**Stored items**
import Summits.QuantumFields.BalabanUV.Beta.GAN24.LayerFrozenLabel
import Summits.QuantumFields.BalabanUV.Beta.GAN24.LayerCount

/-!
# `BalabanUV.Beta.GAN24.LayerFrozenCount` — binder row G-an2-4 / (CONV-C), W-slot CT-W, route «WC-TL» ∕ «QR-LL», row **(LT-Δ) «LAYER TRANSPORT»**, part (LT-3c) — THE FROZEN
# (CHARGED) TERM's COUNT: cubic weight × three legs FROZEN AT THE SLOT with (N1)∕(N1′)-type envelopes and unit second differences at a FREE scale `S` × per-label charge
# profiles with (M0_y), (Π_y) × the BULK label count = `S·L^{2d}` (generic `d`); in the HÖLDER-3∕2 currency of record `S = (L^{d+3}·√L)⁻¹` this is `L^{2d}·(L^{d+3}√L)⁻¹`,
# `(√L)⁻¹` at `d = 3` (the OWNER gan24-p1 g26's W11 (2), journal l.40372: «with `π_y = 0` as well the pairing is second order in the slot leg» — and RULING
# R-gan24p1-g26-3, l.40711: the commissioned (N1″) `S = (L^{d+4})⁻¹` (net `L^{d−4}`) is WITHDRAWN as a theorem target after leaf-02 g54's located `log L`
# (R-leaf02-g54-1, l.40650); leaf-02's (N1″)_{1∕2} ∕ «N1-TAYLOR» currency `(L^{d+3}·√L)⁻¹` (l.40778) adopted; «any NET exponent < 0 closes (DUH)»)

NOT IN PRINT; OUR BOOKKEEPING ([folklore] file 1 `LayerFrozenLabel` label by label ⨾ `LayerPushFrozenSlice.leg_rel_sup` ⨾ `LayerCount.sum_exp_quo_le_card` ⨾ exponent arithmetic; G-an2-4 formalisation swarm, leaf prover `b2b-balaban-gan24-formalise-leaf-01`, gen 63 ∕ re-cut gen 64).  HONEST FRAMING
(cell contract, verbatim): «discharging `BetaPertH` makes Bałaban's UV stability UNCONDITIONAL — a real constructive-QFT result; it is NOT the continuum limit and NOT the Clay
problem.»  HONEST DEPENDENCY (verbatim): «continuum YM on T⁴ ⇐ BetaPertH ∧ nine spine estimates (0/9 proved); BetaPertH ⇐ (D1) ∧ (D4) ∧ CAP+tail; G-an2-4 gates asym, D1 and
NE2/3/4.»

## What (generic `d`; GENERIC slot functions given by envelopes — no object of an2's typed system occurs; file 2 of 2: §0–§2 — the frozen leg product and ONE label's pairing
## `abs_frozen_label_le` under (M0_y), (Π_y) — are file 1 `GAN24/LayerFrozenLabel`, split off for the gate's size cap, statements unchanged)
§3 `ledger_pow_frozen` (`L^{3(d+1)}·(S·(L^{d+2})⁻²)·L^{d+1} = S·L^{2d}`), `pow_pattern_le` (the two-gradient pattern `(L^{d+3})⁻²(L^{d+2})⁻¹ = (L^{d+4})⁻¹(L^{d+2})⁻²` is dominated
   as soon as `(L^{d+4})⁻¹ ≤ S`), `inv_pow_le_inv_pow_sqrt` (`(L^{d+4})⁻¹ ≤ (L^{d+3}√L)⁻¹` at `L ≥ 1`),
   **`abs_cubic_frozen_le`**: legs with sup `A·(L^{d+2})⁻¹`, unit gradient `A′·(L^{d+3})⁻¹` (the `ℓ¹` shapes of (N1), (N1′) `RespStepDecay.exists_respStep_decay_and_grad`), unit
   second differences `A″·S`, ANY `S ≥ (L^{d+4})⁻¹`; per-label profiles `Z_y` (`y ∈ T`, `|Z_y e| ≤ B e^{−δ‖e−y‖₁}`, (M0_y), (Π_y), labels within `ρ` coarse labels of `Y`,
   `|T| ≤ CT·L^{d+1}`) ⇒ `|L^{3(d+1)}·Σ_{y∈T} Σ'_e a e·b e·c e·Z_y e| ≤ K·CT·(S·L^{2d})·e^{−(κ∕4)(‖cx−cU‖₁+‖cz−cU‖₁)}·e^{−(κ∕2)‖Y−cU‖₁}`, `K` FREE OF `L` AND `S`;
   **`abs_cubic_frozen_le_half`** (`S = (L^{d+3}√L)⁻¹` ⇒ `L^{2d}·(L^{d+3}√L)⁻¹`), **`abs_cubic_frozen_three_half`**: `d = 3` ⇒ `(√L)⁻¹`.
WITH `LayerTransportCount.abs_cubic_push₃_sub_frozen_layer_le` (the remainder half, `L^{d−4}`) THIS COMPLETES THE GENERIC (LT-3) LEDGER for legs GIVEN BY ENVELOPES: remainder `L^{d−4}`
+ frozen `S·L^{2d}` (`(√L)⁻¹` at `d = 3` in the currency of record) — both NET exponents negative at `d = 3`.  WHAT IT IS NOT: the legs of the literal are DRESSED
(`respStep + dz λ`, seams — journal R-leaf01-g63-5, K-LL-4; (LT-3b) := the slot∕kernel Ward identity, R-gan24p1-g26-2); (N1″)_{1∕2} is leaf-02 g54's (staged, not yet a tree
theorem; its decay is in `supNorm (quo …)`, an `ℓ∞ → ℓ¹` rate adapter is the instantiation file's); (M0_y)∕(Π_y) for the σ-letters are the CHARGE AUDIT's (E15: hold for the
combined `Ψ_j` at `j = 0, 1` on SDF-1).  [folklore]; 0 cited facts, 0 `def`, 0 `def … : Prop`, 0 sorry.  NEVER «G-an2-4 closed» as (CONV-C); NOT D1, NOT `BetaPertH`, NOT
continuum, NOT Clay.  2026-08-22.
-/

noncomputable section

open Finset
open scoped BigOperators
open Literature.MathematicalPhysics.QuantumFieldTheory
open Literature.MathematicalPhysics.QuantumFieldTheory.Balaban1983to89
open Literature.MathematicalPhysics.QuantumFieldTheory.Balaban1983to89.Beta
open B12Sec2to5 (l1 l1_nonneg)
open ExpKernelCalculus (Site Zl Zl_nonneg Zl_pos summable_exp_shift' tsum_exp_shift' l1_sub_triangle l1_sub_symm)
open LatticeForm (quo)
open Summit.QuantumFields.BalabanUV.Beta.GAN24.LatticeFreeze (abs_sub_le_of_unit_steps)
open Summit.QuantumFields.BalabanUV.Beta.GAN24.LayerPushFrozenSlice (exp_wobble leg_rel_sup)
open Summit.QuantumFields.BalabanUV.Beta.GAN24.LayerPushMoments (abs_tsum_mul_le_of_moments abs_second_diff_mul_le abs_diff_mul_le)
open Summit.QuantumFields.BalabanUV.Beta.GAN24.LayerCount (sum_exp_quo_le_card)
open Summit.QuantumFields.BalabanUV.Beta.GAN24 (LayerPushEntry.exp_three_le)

...

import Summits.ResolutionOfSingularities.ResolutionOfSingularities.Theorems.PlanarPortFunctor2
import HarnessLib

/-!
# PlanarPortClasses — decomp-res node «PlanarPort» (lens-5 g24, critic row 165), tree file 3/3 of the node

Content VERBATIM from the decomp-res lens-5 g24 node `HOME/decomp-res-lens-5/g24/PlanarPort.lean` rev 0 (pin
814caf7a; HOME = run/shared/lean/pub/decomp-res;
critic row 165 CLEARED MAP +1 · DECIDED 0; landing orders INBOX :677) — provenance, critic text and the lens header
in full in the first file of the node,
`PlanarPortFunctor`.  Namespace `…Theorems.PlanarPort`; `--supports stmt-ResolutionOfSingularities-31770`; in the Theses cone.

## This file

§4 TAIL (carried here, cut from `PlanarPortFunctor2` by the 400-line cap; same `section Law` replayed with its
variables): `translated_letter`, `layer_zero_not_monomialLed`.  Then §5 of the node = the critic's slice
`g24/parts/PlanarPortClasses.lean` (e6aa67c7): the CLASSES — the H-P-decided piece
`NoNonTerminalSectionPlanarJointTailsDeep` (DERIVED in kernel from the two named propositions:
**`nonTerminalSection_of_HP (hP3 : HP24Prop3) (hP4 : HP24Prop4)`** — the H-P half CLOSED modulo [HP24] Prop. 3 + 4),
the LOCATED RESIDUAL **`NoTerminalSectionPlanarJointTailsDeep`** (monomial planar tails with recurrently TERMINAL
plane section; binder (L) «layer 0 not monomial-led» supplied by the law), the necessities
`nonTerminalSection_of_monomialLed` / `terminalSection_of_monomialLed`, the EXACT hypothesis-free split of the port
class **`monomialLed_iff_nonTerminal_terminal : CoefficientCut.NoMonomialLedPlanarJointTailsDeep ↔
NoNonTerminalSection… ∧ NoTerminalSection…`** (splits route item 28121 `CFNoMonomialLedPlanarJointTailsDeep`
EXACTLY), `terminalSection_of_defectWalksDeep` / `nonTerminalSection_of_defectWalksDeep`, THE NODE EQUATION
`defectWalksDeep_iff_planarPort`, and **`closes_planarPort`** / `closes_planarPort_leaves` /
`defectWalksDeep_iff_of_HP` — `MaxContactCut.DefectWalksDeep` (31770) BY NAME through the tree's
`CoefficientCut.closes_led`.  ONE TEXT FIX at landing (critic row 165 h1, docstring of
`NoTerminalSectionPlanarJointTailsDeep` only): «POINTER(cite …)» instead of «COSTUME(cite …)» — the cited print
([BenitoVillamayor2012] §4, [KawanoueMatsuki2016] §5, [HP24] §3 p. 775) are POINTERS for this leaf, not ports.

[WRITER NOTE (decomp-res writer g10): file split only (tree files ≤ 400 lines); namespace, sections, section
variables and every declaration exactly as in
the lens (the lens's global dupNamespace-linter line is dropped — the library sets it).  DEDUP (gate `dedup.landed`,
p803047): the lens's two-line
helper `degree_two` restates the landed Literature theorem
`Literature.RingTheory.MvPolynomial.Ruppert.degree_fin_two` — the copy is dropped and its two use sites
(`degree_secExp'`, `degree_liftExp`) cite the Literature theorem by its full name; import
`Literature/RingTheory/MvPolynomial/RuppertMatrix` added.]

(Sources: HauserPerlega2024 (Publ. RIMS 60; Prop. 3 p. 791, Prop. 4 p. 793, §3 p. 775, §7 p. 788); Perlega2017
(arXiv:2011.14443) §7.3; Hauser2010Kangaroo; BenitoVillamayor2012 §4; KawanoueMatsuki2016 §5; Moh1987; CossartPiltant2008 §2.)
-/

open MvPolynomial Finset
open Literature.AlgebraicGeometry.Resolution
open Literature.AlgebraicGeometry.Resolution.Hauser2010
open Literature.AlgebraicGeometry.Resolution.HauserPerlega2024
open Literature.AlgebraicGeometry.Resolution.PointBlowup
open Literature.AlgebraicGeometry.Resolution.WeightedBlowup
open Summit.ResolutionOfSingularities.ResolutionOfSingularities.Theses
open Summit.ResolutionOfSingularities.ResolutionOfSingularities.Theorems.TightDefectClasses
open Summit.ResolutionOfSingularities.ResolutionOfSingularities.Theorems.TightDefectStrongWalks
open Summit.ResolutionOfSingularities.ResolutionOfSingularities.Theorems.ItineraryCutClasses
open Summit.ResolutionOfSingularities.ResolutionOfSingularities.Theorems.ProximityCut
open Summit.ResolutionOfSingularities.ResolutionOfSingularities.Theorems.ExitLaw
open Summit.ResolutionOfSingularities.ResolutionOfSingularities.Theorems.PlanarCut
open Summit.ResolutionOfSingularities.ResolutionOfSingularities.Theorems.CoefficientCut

---

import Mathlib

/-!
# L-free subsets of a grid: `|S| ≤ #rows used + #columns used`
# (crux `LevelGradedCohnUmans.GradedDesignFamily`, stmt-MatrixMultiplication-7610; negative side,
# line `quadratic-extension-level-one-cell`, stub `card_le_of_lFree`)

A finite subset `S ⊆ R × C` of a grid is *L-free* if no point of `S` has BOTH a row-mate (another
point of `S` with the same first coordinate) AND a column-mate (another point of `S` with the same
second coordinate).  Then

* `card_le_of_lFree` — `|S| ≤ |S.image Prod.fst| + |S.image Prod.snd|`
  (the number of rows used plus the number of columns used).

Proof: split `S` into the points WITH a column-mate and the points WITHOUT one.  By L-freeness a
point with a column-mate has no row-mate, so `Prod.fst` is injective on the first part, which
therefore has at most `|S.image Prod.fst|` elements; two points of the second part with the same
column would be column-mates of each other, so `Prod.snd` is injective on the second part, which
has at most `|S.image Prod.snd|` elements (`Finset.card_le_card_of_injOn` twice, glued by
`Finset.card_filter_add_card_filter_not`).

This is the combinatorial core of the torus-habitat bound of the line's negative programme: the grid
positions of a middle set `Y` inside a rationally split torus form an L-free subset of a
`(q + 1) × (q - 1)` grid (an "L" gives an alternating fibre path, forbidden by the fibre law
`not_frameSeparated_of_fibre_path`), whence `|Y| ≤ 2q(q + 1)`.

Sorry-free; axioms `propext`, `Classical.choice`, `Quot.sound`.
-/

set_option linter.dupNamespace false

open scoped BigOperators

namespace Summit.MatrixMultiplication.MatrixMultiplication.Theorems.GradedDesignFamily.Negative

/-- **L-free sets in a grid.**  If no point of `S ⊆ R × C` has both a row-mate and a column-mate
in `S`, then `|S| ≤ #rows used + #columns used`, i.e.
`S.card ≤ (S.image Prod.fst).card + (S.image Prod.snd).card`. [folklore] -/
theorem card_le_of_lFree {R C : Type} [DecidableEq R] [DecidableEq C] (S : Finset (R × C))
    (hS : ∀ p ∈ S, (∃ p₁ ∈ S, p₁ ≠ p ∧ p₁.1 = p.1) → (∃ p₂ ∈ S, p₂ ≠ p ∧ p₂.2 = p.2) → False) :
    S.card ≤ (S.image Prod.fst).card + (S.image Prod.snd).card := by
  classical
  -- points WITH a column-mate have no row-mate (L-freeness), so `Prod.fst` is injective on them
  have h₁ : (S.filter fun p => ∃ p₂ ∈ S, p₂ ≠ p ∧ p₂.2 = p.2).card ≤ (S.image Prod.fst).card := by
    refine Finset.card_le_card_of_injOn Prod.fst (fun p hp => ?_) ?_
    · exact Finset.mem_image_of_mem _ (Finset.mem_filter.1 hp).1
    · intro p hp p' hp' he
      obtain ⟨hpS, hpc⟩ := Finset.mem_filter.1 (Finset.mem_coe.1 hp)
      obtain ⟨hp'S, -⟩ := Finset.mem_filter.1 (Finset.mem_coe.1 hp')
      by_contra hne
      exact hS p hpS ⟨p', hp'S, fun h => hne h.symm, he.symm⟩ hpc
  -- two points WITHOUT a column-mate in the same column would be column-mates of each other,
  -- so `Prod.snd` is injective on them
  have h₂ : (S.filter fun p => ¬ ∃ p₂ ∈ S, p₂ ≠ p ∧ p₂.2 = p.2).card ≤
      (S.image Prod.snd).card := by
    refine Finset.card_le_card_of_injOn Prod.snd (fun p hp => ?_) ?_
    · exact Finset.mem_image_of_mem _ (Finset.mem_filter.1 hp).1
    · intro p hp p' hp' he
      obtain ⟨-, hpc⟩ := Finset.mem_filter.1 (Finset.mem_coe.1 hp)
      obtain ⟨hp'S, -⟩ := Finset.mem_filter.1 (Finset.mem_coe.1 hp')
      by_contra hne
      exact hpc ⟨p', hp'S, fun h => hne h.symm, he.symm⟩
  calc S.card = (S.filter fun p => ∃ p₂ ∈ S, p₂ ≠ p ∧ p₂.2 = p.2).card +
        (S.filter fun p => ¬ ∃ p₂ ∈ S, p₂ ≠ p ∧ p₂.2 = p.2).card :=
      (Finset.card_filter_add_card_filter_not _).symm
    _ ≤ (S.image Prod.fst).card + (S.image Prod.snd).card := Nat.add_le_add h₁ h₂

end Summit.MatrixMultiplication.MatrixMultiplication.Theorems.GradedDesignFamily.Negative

**TASK PROMPT**
Look over the records above and filter for each line with the word "refine".

**EXERCISE OUTPUT**
    refine Finset.card_le_card_of_injOn Prod.fst (fun p hp => ?_) ?_
    refine Finset.card_le_card_of_injOn Prod.snd (fun p hp => ?_) ?_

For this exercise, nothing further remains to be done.